November 10, 2011 – A new report from Temkin Group finds that only 10 percent of firms have good customer experience metrics programs. Temkin, a customer experience research and consulting firm, surveyed more than 200 customer metrics programs in large organizations. Through a self-assessment questionnaire, Temkin found that only 41 percent of executives look at customer experience metrics more frequently than once per quarter. 

Companies use a wide range of metrics to track customer experiences. In general, there are four layers of customer experience metrics: behaviors, attitudes, perceptions and interactions. Metrics include measurements based on trackable characteristics that range from customer recommendations to brand preferences to emotional satisfaction to time on a call.
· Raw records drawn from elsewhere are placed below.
import Summits.Parity.GeneralizedHardyLittlewood.Theorems.BeyondDiagonalBeatsQuarter.CornerReduction
import Summits.Parity.GeneralizedHardyLittlewood.Theorems.BeyondDiagonalBeatsQuarter.CornerAbel
import Summits.Parity.GeneralizedHardyLittlewood.Theorems.BeyondDiagonalBeatsQuarter.CornerMoebius
import Literature.NumberTheory.Sieve.VaughanMeanValueDecomposition
import HarnessLib

/-!
# Route `PrimeLevelFamEdge`, crux K_B (stmt-Parity-20343), line `diagonal_kernel_split`, helper H1
# (`CornerNegligibleXSq`), part 6: the corner at the `X²` profile as a weighted family of double sums

With the KMV `X²` mollifier coefficients `x_a = xsq M a = μ(a)ψ(a)⁻¹(log(M/a)/log M)²` the
`τ`-decoupling of part 5 and the Selberg-coordinate identity `τ(k)x_{nk}/(nk) = W(n)·a_n(k)·ℓ_n(k)²/log²M`
(`tauR_mul_xsq_div`, `a_n = copTauW n`, `W = μ/(id·ψ)`) give
* `corner_eq_sum` — **`CORNER(M,Q) = Σ_{c≤M} Σ_{d≤M/c} μ(d)·c·W(cd)²/log⁴M · U(cd, d)`** with the double
  sums `U(n,d) = cornerU M Q n d = Σ_{k₁,k₂ ≤ M/n} a_n(k₁)a_n(k₂)ℓ⁺(k₁)²ℓ⁺(k₂)²E(d²k₁k₂/Q²)` of part 4;
* `abs_cornerU_le` — the part-4 estimate fed with the part-3 bounds on the partial sums of `a_n`
  (`B = C·D(n)`, `η = C·D(n)/(1 + log K₁)¹²`) and `Σ_{k≤Y}|a_n(k)| ≤ Σ τ(k)/k ≤ (1 + log Y)²`:
  `|U(n,d)| ≤ D(n)·2log⁴(M/n)(1+log(M/n))²·(C′·d√(2K₁M)/Q + 2C(1+log K₁)⁻¹²(𝒲(1)+2+2|log(d/Q)|+2log M))`.
Helper toward the heart stub (plan Ω, H1); closes nothing; standard axioms.
«The programme SEARCHES and TYPES; no claim about Landau–Siegel zeros, Theorems 1–2 of
arXiv:2211.02515 or a repaired Margin232 until a kernel theorem says so.»
-/

noncomputable section

open scoped Real ArithmeticFunction.Moebius
open Finset ArithmeticFunction

namespace Summit.Parity.GeneralizedHardyLittlewood.Theorems.BeyondDiagonalBeatsQuarter.Corner

open Literature.NumberTheory.LFunctions Literature.NumberTheory.LFunctions.KMV2000
open MollifierMainTerm (W)
open Literature.Barriers.Parity (Icc_one_eq_Ioc_zero)
open KernelFormXSq

/-! ### The double sums `U(n,d)` -/

/-- **`U(n,d) = Σ_{k₁,k₂ ≤ M/n} a_n(k₁)a_n(k₂)·ℓ⁺(k₁)²ℓ⁺(k₂)²·E(d²k₁k₂/Q²)`**, `a_n = copTauW n`,
`ℓ⁺(k) = max(0, log((M/n)/k))`, `E = cornerE`: the decoupled double sums of the corner.
[cite: KowalskiMichelVanderKam2000, Prop. 5.1 — derivation (bookkeeping abbreviation)] -/
def cornerU (M Q : ℝ) (n d : ℕ) : ℝ :=
  ∑ k₁ ∈ Icc 1 ⌊M / n⌋₊, ∑ k₂ ∈ Icc 1 ⌊M / n⌋₊,
    copTauW n k₁ * copTauW n k₂ * ellp (M / n) k₁ ^ 2 * ellp (M / n) k₂ ^ 2 *
      cornerE ((d : ℝ) ^ 2 / Q ^ 2 * k₁ * k₂)

/-- `τ(k)·x_{nk}/(nk) = W(n)·a_n(k)·(log((M/n)/k)/log M)²` (`n, k ≥ 1`).
[cite: KowalskiMichelVanderKam2000, (23) — derivation] -/
theorem tau_mul_xsq_div (M : ℝ) {n k : ℕ} (hn : n ≠ 0) (hk : k ≠ 0) :
    (k.divisors.card : ℝ) * (xsq M (n * k) / ((n * k : ℕ) : ℝ)) =
      W n * (copTauW n k * (Real.log (M / n / k) / Real.log M) ^ 2) := by
  have := tauR_mul_xsq_div M hn hk
  rwa [Nat.mul_div_cancel_left k (Nat.pos_of_ne_zero hn)] at this

/-- **The corner at the `X²` profile as a weighted family of double sums**: for `M ≥ 1`, `Q > 0`,
`Σ_{a,b ≤ M} x_a x_b (K_true(Q;a,b) − kmvKernel(log Q;a,b)) = Σ_{c ≤ M} Σ_{d ≤ M/c} μ(d)·c·W(cd)²/log⁴M·U(cd,d)`.
[cite: KowalskiMichelVanderKam2000, (21)–(23), Prop. 5.1 — derivation (corner of the diagonal at P = X²)] -/
theorem corner_eq_sum {M Q : ℝ} (hM : 1 ≤ M) (hQ : 0 < Q) :
    ∑ a ∈ Icc 1 ⌊M⌋₊, ∑ b ∈ Icc 1 ⌊M⌋₊,
        xsq M a * xsq M b * (trueDiagKernel Q a b - kmvKernel (Real.log Q) a b) =
      ∑ c ∈ Icc 1 ⌊M⌋₊, ∑ d ∈ Icc 1 (⌊M⌋₊ / c),
        (μ d : ℝ) * c * W (c * d) ^ 2 / Real.log M ^ 4 * cornerU M Q (c * d) d := by
  have hM0 : 0 ≤ M := by linarith
  have h1 : ∑ a ∈ Icc 1 ⌊M⌋₊, ∑ b ∈ Icc 1 ⌊M⌋₊,
      xsq M a * xsq M b * (trueDiagKernel Q a b - kmvKernel (Real.log Q) a b) =
      ∑ a ∈ Icc 1 ⌊M⌋₊, ∑ b ∈ Icc 1 ⌊M⌋₊, xsq M a * xsq M b * hKernel cornerE Q a b := by
    refine Finset.sum_congr rfl fun a ha ↦ Finset.sum_congr rfl fun b hb ↦ ?_
    have ha0 : a ≠ 0 := by have := (Finset.mem_Icc.1 ha).1; omega
    have hb0 : b ≠ 0 := by have := (Finset.mem_Icc.1 hb).1; omega
    rw [trueDiagKernel_sub_kmvKernel hQ ha0 hb0]
  rw [h1, quadForm_hKernel_eq]
  refine Finset.sum_congr rfl fun c hc ↦ Finset.sum_congr rfl fun d hd ↦ ?_
  have hc0 : c ≠ 0 := by have := (Finset.mem_Icc.1 hc).1; omega
  have hd0 : d ≠ 0 := by have := (Finset.mem_Icc.1 hd).1; omega
  have hn0 : c * d ≠ 0 := mul_ne_zero hc0 hd0
  have hfloor : ⌊M⌋₊ / (c * d) = ⌊M / ((c * d : ℕ) : ℝ)⌋₊ := (Nat.floor_div_natCast M (c * d)).symm
  unfold cornerU
  rw [hfloor, Finset.mul_sum, Finset.mul_sum]
  refine Finset.sum_congr rfl fun k₁ hk₁ ↦ ?_
  rw [Finset.mul_sum, Finset.mul_sum]
  refine Finset.sum_congr rfl fun k₂ hk₂ ↦ ?_
  have hk₁0 : k₁ ≠ 0 := by have := (Finset.mem_Icc.1 hk₁).1; omega
  have hk₂0 : k₂ ≠ 0 := by have := (Finset.mem_Icc.1 hk₂).1; omega
  rw [tau_mul_xsq_div M hn0 hk₁0, tau_mul_xsq_div M hn0 hk₂0]
  have hY : 0 ≤ M / ((c * d : ℕ) : ℝ) := by positivity
  rw [ellp_eq_log hY hk₁, ellp_eq_log hY hk₂]
  have hE : cornerE ((d : ℝ) ^ 2 * k₁ * k₂ / Q ^ 2) = cornerE ((d : ℝ) ^ 2 / Q ^ 2 * k₁ * k₂) := by
    congr 1; ring
  rw [hE, div_pow, div_pow]
  ring

/-! ### The estimate for `U(n,d)` -/

/-- `Σ_{k ≤ Y} |a_n(k)|·ℓ⁺(k)² ≤ log²Y·(1 + log Y)²` (`|a_n(k)| ≤ τ(k)/k`, `Σ_{k≤Y} τ(k)/k ≤ (1+log Y)²`).
[folklore] -/
theorem sum_abs_copTauW_mul_ellp_sq_le (n : ℕ) {Y : ℝ} (hY : 1 ≤ Y) :
    ∑ k ∈ Icc 1 ⌊Y⌋₊, |copTauW n k| * ellp Y k ^ 2 ≤ Real.log Y ^ 2 * (1 + Real.log Y) ^ 2 := by
  have hY0 : 0 < Y := by linarith
  have hLY : 0 ≤ Real.log Y := Real.log_nonneg hY
  have h1 : ∀ k ∈ Icc 1 ⌊Y⌋₊, |copTauW n k| * ellp Y k ^ 2 ≤
      (k.divisors.card : ℝ) / k * Real.log Y ^ 2 := by
    intro k hk
    have hk1 := (Finset.mem_Icc.1 hk).1
    have habs : |copTauW n k| ≤ (k.divisors.card : ℝ) / k := by
      rw [copTauW_apply]
      split_ifs
      · rw [abs_mul, abs_of_nonneg (by positivity : (0 : ℝ) ≤ k.divisors.card), div_eq_mul_inv]
        exact mul_le_mul_of_nonneg_left (abs_W_le k) (by positivity)
      · rw [abs_zero]; positivity
    have hl : ellp Y k ^ 2 ≤ Real.log Y ^ 2 :=
      pow_le_pow_left₀ (ellp_nonneg Y k) (ellp_le_log hY hk1) 2
    exact mul_le_mul habs hl (sq_nonneg _) (by positivity)
  refine (Finset.sum_le_sum h1).trans ?_
  rw [← Finset.sum_mul]
  have h2 : ∑ k ∈ Icc 1 ⌊Y⌋₊, (k.divisors.card : ℝ) / k ≤ (1 + Real.log ⌊Y⌋₊) ^ 2 := by
    rw [Icc_one_eq_Ioc_zero]
    exact Literature.NumberTheory.Sieve.Vaughan.sum_card_divisors_div_le ⌊Y⌋₊
  have h3 : (1 + Real.log ⌊Y⌋₊) ^ 2 ≤ (1 + Real.log Y) ^ 2 := by
    have hf1 : (1 : ℝ) ≤ ⌊Y⌋₊ := by exact_mod_cast Nat.le_floor (by simpa using hY)
    have : Real.log (⌊Y⌋₊ : ℝ) ≤ Real.log Y := Real.log_le_log (by linarith) (Nat.floor_le hY0.le)
    have : 0 ≤ Real.log (⌊Y⌋₊ : ℝ) := Real.log_nonneg hf1
    nlinarith
  calc (∑ k ∈ Icc 1 ⌊Y⌋₊, (k.divisors.card : ℝ) / k) * Real.log Y ^ 2
      ≤ (1 + Real.log Y) ^ 2 * Real.log Y ^ 2 :=
        mul_le_mul_of_nonneg_right (h2.trans h3) (sq_nonneg _)
    _ = Real.log Y ^ 2 * (1 + Real.log Y) ^ 2 := by ring

/-- **The estimate for the double sums.** There are absolute `C₁, C₂ > 0` such that for every `n ≥ 1`,
`d ≥ 1`, `Q > 0`, `M ≥ n` and every threshold `K₁ : ℕ`:
`|U(n,d)| ≤ D(n)·(log⁴Y(1+log Y)²)·(2C₁·d·√(2K₁M)/Q·… )` — precisely
`|U(n,d)| ≤ D(n)·2log⁴Y(1+log Y)²·(C₁√(2(d/Q)²K₁Y) + 2C₂(1+log K₁)⁻¹²(𝒲(1)+2+|log((d/Q)²)|+2log Y))`,
`Y = M/n` (part 4 with `a = a_n`, `B = C₁D(n)`, `η = C₂D(n)(1+log K₁)⁻¹²` from part 3).
[cite: KowalskiMichelVanderKam2000, Prop. 5.1 — derivation (corner double sums)] -/
theorem abs_cornerU_le :
    ∃ C₁ C₂ : ℝ, 0 < C₁ ∧ 0 < C₂ ∧ ∀ (n : ℕ), n ≠ 0 → ∀ (d : ℕ), d ≠ 0 → ∀ (Q M : ℝ), 0 < Q →
      (n : ℝ) ≤ M → ∀ K₁ : ℕ,
      |cornerU M Q n d| ≤ divWeight n *
        (2 * Real.log (M / n) ^ 4 * (1 + Real.log (M / n)) ^ 2) *
          (C₁ * Real.sqrt (2 * ((d : ℝ) ^ 2 / Q ^ 2) * K₁ * (M / n)) +
            2 * (C₂ / (1 + Real.log K₁) ^ 12) *
              (scriptW 1 + 2 + |Real.log ((d : ℝ) ^ 2 / Q ^ 2)| + 2 * Real.log (M / n))) := by
  obtain ⟨C₁, hC₁, hB⟩ := abs_sum_copTauW_le'
  obtain ⟨C₂, hC₂, hA⟩ := abs_sum_copTauW_le
  refine ⟨C₁, C₂, hC₁, hC₂, fun n hn d hd Q M hQ hnM K₁ ↦ ?_⟩
  have hn0 : (0 : ℝ) < n := by exact_mod_cast Nat.pos_of_ne_zero hn
  set Y : ℝ := M / n with hYdef
  have hY : 1 ≤ Y := by rw [hYdef, le_div_iff₀ hn0]; linarith
  have hα : 0 < (d : ℝ) ^ 2 / Q ^ 2 := by
    have : (0 : ℝ) < d := by exact_mod_cast Nat.pos_of_ne_zero hd
    positivity
  have hD := divWeight_nonneg n
  -- partial-sum inputs
  have hBe : ∀ e : ℕ, |∑ k ∈ Icc 1 e, copTauW n k| ≤ C₁ * divWeight n := by
    intro e
    rcases Nat.eq_zero_or_pos e with rfl | he
    · simp only [show Icc (1 : ℕ) 0 = ∅ from Finset.Icc_eq_empty (by norm_num), Finset.sum_empty,
        abs_zero]
      positivity
    · have := hB n hn (e : ℝ) (by exact_mod_cast he)
      rwa [Nat.floor_natCast] at this
  have hηe : ∀ e : ℕ, K₁ ≤ e → |∑ k ∈ Icc 1 e, copTauW n k| ≤ C₂ / (1 + Real.log K₁) ^ 12 * divWeight n := by
    intro e he
    rcases Nat.eq_zero_or_pos e with rfl | he0
    · simp only [show Icc (1 : ℕ) 0 = ∅ from Finset.Icc_eq_empty (by norm_num), Finset.sum_empty,
        abs_zero]
      have : 0 ≤ Real.log (K₁ : ℝ) := Real.log_natCast_nonneg K₁
      positivity
    · have h := hA n hn (e : ℝ) (by exact_mod_cast he0)
      rw [Nat.floor_natCast] at h
      refine h.trans ?_
      have hK : 0 ≤ Real.log (K₁ : ℝ) := Real.log_natCast_nonneg K₁
      have hle : Real.log (K₁ : ℝ) ≤ Real.log (e : ℝ) := by
        rcases Nat.eq_zero_or_pos K₁ with rfl | hK0
        · simp only [Nat.cast_zero, Real.log_zero]; exact Real.log_natCast_nonneg e
        · exact Real.log_le_log (by exact_mod_cast hK0) (by exact_mod_cast he)
      calc C₂ * divWeight n / (1 + Real.log (e : ℝ)) ^ 12
          = C₂ / (1 + Real.log (e : ℝ)) ^ 12 * divWeight n := by ring
        _ ≤ C₂ / (1 + Real.log (K₁ : ℝ)) ^ 12 * divWeight n := by
            apply mul_le_mul_of_nonneg_right _ hD
            apply div_le_div_of_nonneg_left hC₂.le (by positivity)
            exact pow_le_pow_left₀ (by positivity) (by linarith) 12
  have hmain := abs_doubleSum_cornerE_le (a := fun k ↦ copTauW n k) (K₁ := K₁) hY hα hBe hηe
  have hS := sum_abs_copTauW_mul_ellp_sq_le n hY
  unfold cornerU
  rw [← hYdef]
  refine hmain.trans ?_
  have hLY : 0 ≤ Real.log Y := Real.log_nonneg hY
  have hW : 0 ≤ scriptW 1 := scriptW_nonneg zero_le_one
  have hpos : 0 ≤ C₁ * divWeight n * Real.sqrt (2 * ((d : ℝ) ^ 2 / Q ^ 2) * K₁ * Y) +
      2 * (C₂ / (1 + Real.log K₁) ^ 12 * divWeight n) *
        (scriptW 1 + 2 + |Real.log ((d : ℝ) ^ 2 / Q ^ 2)| + 2 * Real.log Y) := by
    have : 0 ≤ Real.log (K₁ : ℝ) := Real.log_natCast_nonneg K₁
    positivity
  calc (∑ k ∈ Icc 1 ⌊Y⌋₊, |copTauW n k| * ellp Y k ^ 2) * (2 * Real.log Y ^ 2) *
        (C₁ * divWeight n * Real.sqrt (2 * ((d : ℝ) ^ 2 / Q ^ 2) * K₁ * Y) +
          2 * (C₂ / (1 + Real.log K₁) ^ 12 * divWeight n) *
            (scriptW 1 + 2 + |Real.log ((d : ℝ) ^ 2 / Q ^ 2)| + 2 * Real.log Y))
      ≤ (Real.log Y ^ 2 * (1 + Real.log Y) ^ 2) * (2 * Real.log Y ^ 2) *
        (C₁ * divWeight n * Real.sqrt (2 * ((d : ℝ) ^ 2 / Q ^ 2) * K₁ * Y) +
          2 * (C₂ / (1 + Real.log K₁) ^ 12 * divWeight n) *
            (scriptW 1 + 2 + |Real.log ((d : ℝ) ^ 2 / Q ^ 2)| + 2 * Real.log Y)) := by
        apply mul_le_mul_of_nonneg_right _ hpos
        exact mul_le_mul_of_nonneg_right hS (by positivity)
    _ = divWeight n * (2 * Real.log Y ^ 4 * (1 + Real.log Y) ^ 2) *
        (C₁ * Real.sqrt (2 * ((d : ℝ) ^ 2 / Q ^ 2) * K₁ * Y) +
          2 * (C₂ / (1 + Real.log K₁) ^ 12) *
            (scriptW 1 + 2 + |Real.log ((d : ℝ) ^ 2 / Q ^ 2)| + 2 * Real.log Y)) := by ring

end Summit.Parity.GeneralizedHardyLittlewood.Theorems.BeyondDiagonalBeatsQuarter.Corner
Overall, the study found the tasks of customer service, satisfaction and phone interaction were accomplished “fairly well” by organizations. The study showed that 52 percent of organizations are good at collecting and communicating customer experience metrics and 19 percent are good at making tradeoffs between financial and customer experience metrics.

Temkin’s assessment also revealed some less-effective metrics in terms of measuring customers across the lifecycle. The emotional response of customers and cross-channel interactions were also difficult to discern. Generally, Temkin Group found that companies haven’t integrated customer experience metrics into their decision-making or operational processes, a potential source of great benefit.

Different elements of experience measurement were found to have varying effectiveness. For example, 60 percent of the metrics were found to be effective at measuring customer service, and 39 percent were found to be effective at measuring new customers.

Obstacles to successful insight include limited visibility of customer experience metrics and lack of taking action, which came out as the top issues. Temkin suggests that companies need to identify the interactions that have the largest impact on customer perceptions. In turn, Temkin advises supporting the business and brand strategy via those elements that drive the most changes in customer attitudes and behaviors.